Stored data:
========

import Summits.HodgeConjecture.HodgeConjecture.Theorems.Q8SymplecticPowersTranscendentalPart
import Literature.AlgebraicGeometry.Motives.HodgeStructureHodgeVectorBlockQuotients
import Literature.AlgebraicGeometry.Motives.HodgeStructureHodgeVectorBlockHodgeNumbers
import Summits.HodgeConjecture.HodgeConjecture.Theorems.CyclicUnitaryPowersTraceFormHodgeOrthogonal
import HarnessLib

/-!
# Route `Q8SymplecticPowers`, programme K2Q — brick C-Q part 4: the transcendental part is `tr ∘ cup`-ORTHOGONAL
# to the Hodge classes (`Hdg¹(H²X) ⊥_{tr∘cup} T`)

Support file for crux K2Q `PowersHodgeOfQuaternionCommutators` (stmt-HodgeConjecture-24191; `--supports … --as helper`;
nothing here closes an item).  Prover seat `hodge-nonav-20241-p1` (g20).

For a smooth projective surface `X`, `H = H²(X; ℚ)` with its Hodge structure `hodge _ hX 2`, `N = Hdg¹(H)` its Hodge classes
and `T = N^{⊥ψ}` the transcendental part (the orthogonal of `N` for ANY polarisation `ψ`; canonical, brick C-Q3), the
INTERSECTION form `Q(x, y) = tr(x ∪ y)` — the form of the route's `Uni` clause, which is NOT a polarisation — satisfies

* **`tr_cup_eq_zero_of_mem_orthogonal_hodgeClasses`** — `Q(t, n) = 0` and `Q(n, t) = 0` for `t ∈ T`, `n ∈ N`; block form
  `tr_cup_add_add`.

Proof: for `n ∈ N` the functional `x ↦ Q(x, n)` is a MORPHISM of Hodge structures `H → ℚ(-1)` (pure type
`(1,1)`): its complexification kills `F²H_ℂ` because `n ⊗ 1 ∈ F¹` and `Q_ℂ(F², F¹) = 0` (route A's landed
`CyclicUnitaryPowersTraceFormHodgeOrthogonal.stub_traceFormHodgeOrthogonal`, imported — the theses-cone warning is known); and every morphism from `H` to a pure
`(1,1)` structure kills `T = Hdg¹^{⊥ψ}` (`Polarization.orthogonal_hodgeClasses_le_ker_of_hodgeClasses_eq_top`, Voisin 2025
Cor. 2.12).  Consequence used downstream (brick E-Q): the extension `id_N ⊕ g` of a `Q|_T`-isometry `g` of `T` is a
`Q`-isometry of `H`, so the `ℚ`-points of the quaternionic-unitary centraliser of `T` extend to elements of `Uni`.
HONEST FRAMING: pure Hodge-theoretic bookkeeping (axioms standard); item 24191 OPEN; nothing here says HC ∕ HC_CM ∕ HC_AV is
proved.

## References

* C. Voisin, *Hodge Theory and Complex Algebraic Geometry I* (2002), §6.1, §7.1.2 Lemma 7.26, §7.3.1 Def. 7.22.
  [cite: VoisinHodgeI2002]
* C. Voisin, *Hodge structures and the topology of algebraic varieties* (2025), Cor. 2.12. [cite: Voisin2025]
* D. Huybrechts, *Lectures on K3 surfaces* (2016), Ch. 3 Def. 2.5 and Lemma 3.1 (`T(X) = NS(X)^⊥`). [cite: Huybrechts2016K3]
-/

set_option linter.dupNamespace false

noncomputable section

open scoped TensorProduct
open CategoryTheory
open Literature.AlgebraicGeometry.Motives Literature.AlgebraicGeometry.HodgeTheory
open Literature.AlgebraicGeometry.HodgeTheory.BettiUniverse
open Literature.AlgebraicGeometry.Motives.HodgeStructure
open Literature.AlgebraicTopology.SingularHomology

namespace Summit.HodgeConjecture.HodgeConjecture.Theorems.Q8SymplecticPowersTranscendentalOrthogonal

variable {X : SchemeOver ℂ}

/-- The complexification of the functional `x ↦ Q(x, n)` is `z ↦ Q_ℂ(z, n ⊗ 1)` (read in `ℂ ⊗_ℚ ℚ = ℂ`). [folklore] -/
theorem rid_baseChange_flip_apply {M : Type*} [AddCommGroup M] [Module ℚ M] (Q : M →ₗ[ℚ] M →ₗ[ℚ] ℚ) (n : M)
    (z : ℂ ⊗[ℚ] M) :
    TensorProduct.AlgebraTensorModule.rid ℚ ℂ ℂ (((LinearMap.flip Q n).baseChange ℂ) z) =
      LinearMap.BilinForm.baseChange ℂ Q z ((1 : ℂ) ⊗ₜ[ℚ] n) := by
  induction z using TensorProduct.induction_on with
  | zero => rw [map_zero, map_zero, map_zero, LinearMap.zero_apply]
  | tmul a m =>
    rw [LinearMap.baseChange_tmul, TensorProduct.AlgebraTensorModule.rid_tmul, LinearMap.flip_apply,
      LinearMap.BilinForm.baseChange_tmul, mul_one]
  | add z z' hz hz' => rw [map_add, map_add, hz, hz', map_add, LinearMap.add_apply]

/-- **The transcendental part is `tr ∘ cup`-orthogonal to the Hodge classes: `tr(t ∪ n) = 0` for `t ∈ T = Hdg¹(H²X)^{⊥ψ}` and
`n ∈ Hdg¹(H²X)`** (any polarisation `ψ`).  The functional `Q(·, n) : H²(X) → ℚ(-1)` is a morphism of Hodge structures
(`Q_ℂ(F², n ⊗ 1) = 0` as `n ⊗ 1 ∈ F¹`), and morphisms to a pure `(1,1)` structure kill `Hdg¹^{⊥ψ}`.
[cite: Voisin2025, Cor. 2.12] [cite: VoisinHodgeI2002, §7.1.2 Lemma 7.26 and §7.3.1 Def. 7.22]
[cite: Huybrechts2016K3, Ch. 3 Lemma 3.1] -/
theorem tr_cup_eq_zero_of_mem_orthogonal_hodgeClasses (hX : IsSmoothProjective 2 X)
    (ψ : Polarization (hodge exists_isReal_hodgeModel_holds hX 2)) {t n : bettiCohomology X 2}
    (ht : t ∈ ψ.form.orthogonal ((hodge exists_isReal_hodgeModel_holds hX 2).hodgeClasses 1))
    (hn : n ∈ (hodge exists_isReal_hodgeModel_holds hX 2).hodgeClasses 1) :
    tr hX (2 + 2) (cup X 2 2 t n) = 0 := by
  haveI := finite hX 2
  have hw : (((2 : ℕ) : ℤ)) = 2 * 1 := by norm_num
  -- the morphism of Hodge structures `x ↦ tr(x ∪ n) : H²(X) → ℚ(-1)`
  let f : Hom (hodge exists_isReal_hodgeModel_holds hX 2) (HodgeStructure.pure ℚ 1 ((2 : ℕ) : ℤ) hw) :=
    { toLinearMap := LinearMap.flip ((cup X 2 2).compr₂ (tr hX (2 + 2))) n
      map_F_le := fun p => by
        by_cases hp : p ≤ 1
        · rw [HodgeStructure.pure_F, HodgeStructure.pureFiltration_of_le hp]; exact le_top
        · rw [HodgeStructure.pure_F, HodgeStructure.pureFiltration_of_lt (not_le.1 hp), le_bot_iff,
            Submodule.eq_bot_iff]
          rintro _ ⟨z, hz, rfl⟩
          have hz2 : z ∈ (hodge exists_isReal_hodgeModel_holds hX 2).F 2 :=
            (hodge exists_isReal_hodgeModel_holds hX 2).antitone_F (show (2 : ℤ) ≤ p by omega) hz
          have hn1 : (1 : ℂ) ⊗ₜ[ℚ] n ∈ (hodge exists_isReal_hodgeModel_holds hX 2).F 1 :=
            (HodgeStructure.mem_hodgeClasses_iff _ _ _).1 hn
          have h0 := CyclicUnitaryPowersTraceFormHodgeOrthogonal.stub_traceFormHodgeOrthogonal hX 2 1 _ _ hz2 hn1
            (by norm_num)
          apply (TensorProduct.AlgebraTensorModule.rid ℚ ℂ ℂ).injective
          rw [rid_baseChange_flip_apply, h0, map_zero] }
  have hker := ψ.orthogonal_hodgeClasses_le_ker_of_hodgeClasses_eq_top (show (1 : ℤ) + 1 = ((2 : ℕ) : ℤ) by norm_num) f
    (HodgeStructure.hodgeClasses_pure_eq_top ℚ 1 hw) ht
  rw [LinearMap.mem_ker, LinearMap.flip_apply, LinearMap.compr₂_apply] at hker
  exact hker

/-- The symmetric form: **`tr(n ∪ t) = 0` for `n ∈ Hdg¹(H²X)`, `t ∈ Hdg¹^{⊥ψ}`** (graded commutativity in even degree).
[cite: Voisin2025, Cor. 2.12] [cite: VoisinHodgeI2002, §7.1.2 Lemma 7.26] -/
theorem tr_cup_eq_zero_of_mem_hodgeClasses_of_mem_orthogonal (hX : IsSmoothProjective 2 X)
    (ψ : Polarization (hodge exists_isReal_hodgeModel_holds hX 2)) {n t : bettiCohomology X 2}
    (hn : n ∈ (hodge exists_isReal_hodgeModel_holds hX 2).hodgeClasses 1)
    (ht : t ∈ ψ.form.orthogonal ((hodge exists_isReal_hodgeModel_holds hX 2).hodgeClasses 1)) :
    tr hX (2 + 2) (cup X 2 2 n t) = 0 := by
  have h := bettiCup_gradedComm (cupProduct_gradedComm_holds ℚ (ComplexPoints X)) (rfl : 2 + 2 = 2 + 2) rfl n t
  have h1 : ((-1 : ℚ) ^ (2 * 2)) = 1 := by norm_num
  rw [h1, one_smul] at h
  rw [h]
  exact tr_cup_eq_zero_of_mem_orthogonal_hodgeClasses hX ψ ht hn

/-- **The `N ⊕ T` block form of the intersection form**: for `x = n + t`, `x' = n' + t'` along
`H²(X; ℚ) = Hdg¹ ⊕ Hdg¹^{⊥ψ}`, `tr(x ∪ x') = tr(n ∪ n') + tr(t ∪ t')`. [cite: VoisinHodgeI2002, §7.1.2 Lemma 7.26]
[cite: Huybrechts2016K3, Ch. 3 Lemma 3.1] -/
theorem tr_cup_add_add (hX : IsSmoothProjective 2 X)
    (ψ : Polarization (hodge exists_isReal_hodgeModel_holds hX 2)) {n n' t t' : bettiCohomology X 2}
    (hn : n ∈ (hodge exists_isReal_hodgeModel_holds hX 2).hodgeClasses 1)
    (hn' : n' ∈ (hodge exists_isReal_hodgeModel_holds hX 2).hodgeClasses 1)
    (ht : t ∈ ψ.form.orthogonal ((hodge exists_isReal_hodgeModel_holds hX 2).hodgeClasses 1))
    (ht' : t' ∈ ψ.form.orthogonal ((hodge exists_isReal_hodgeModel_holds hX 2).hodgeClasses 1)) :
    tr hX (2 + 2) (cup X 2 2 (n + t) (n' + t')) =
      tr hX (2 + 2) (cup X 2 2 n n') + tr hX (2 + 2) (cup X 2 2 t t') := by
  simp only [map_add, LinearMap.add_apply, tr_cup_eq_zero_of_mem_hodgeClasses_of_mem_orthogonal hX ψ hn ht',
    tr_cup_eq_zero_of_mem_orthogonal_hodgeClasses hX ψ ht hn', add_zero, zero_add]

end Summit.HodgeConjecture.HodgeConjecture.Theorems.Q8SymplecticPowersTranscendentalOrthogonal

end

========

## [EXERCISE DIRECTIONS]
Beginning of the records through the line with "polarisation — satisfies": return that span exactly and stop there.

## [TASK ANSWER]
import Summits.HodgeConjecture.HodgeConjecture.Theorems.Q8SymplecticPowersTranscendentalPart
import Literature.AlgebraicGeometry.Motives.HodgeStructureHodgeVectorBlockQuotients
import Literature.AlgebraicGeometry.Motives.HodgeStructureHodgeVectorBlockHodgeNumbers
import Summits.HodgeConjecture.HodgeConjecture.Theorems.CyclicUnitaryPowersTraceFormHodgeOrthogonal
import HarnessLib

/-!
# Route `Q8SymplecticPowers`, programme K2Q — brick C-Q part 4: the transcendental part is `tr ∘ cup`-ORTHOGONAL
# to the Hodge classes (`Hdg¹(H²X) ⊥_{tr∘cup} T`)

Support file for crux K2Q `PowersHodgeOfQuaternionCommutators` (stmt-HodgeConjecture-24191; `--supports … --as helper`;
nothing here closes an item).  Prover seat `hodge-nonav-20241-p1` (g20).

For a smooth projective surface `X`, `H = H²(X; ℚ)` with its Hodge structure `hodge _ hX 2`, `N = Hdg¹(H)` its Hodge classes
and `T = N^{⊥ψ}` the transcendental part (the orthogonal of `N` for ANY polarisation `ψ`; canonical, brick C-Q3), the
INTERSECTION form `Q(x, y) = tr(x ∪ y)` — the form of the route's `Uni` clause, which is NOT a polarisation — satisfies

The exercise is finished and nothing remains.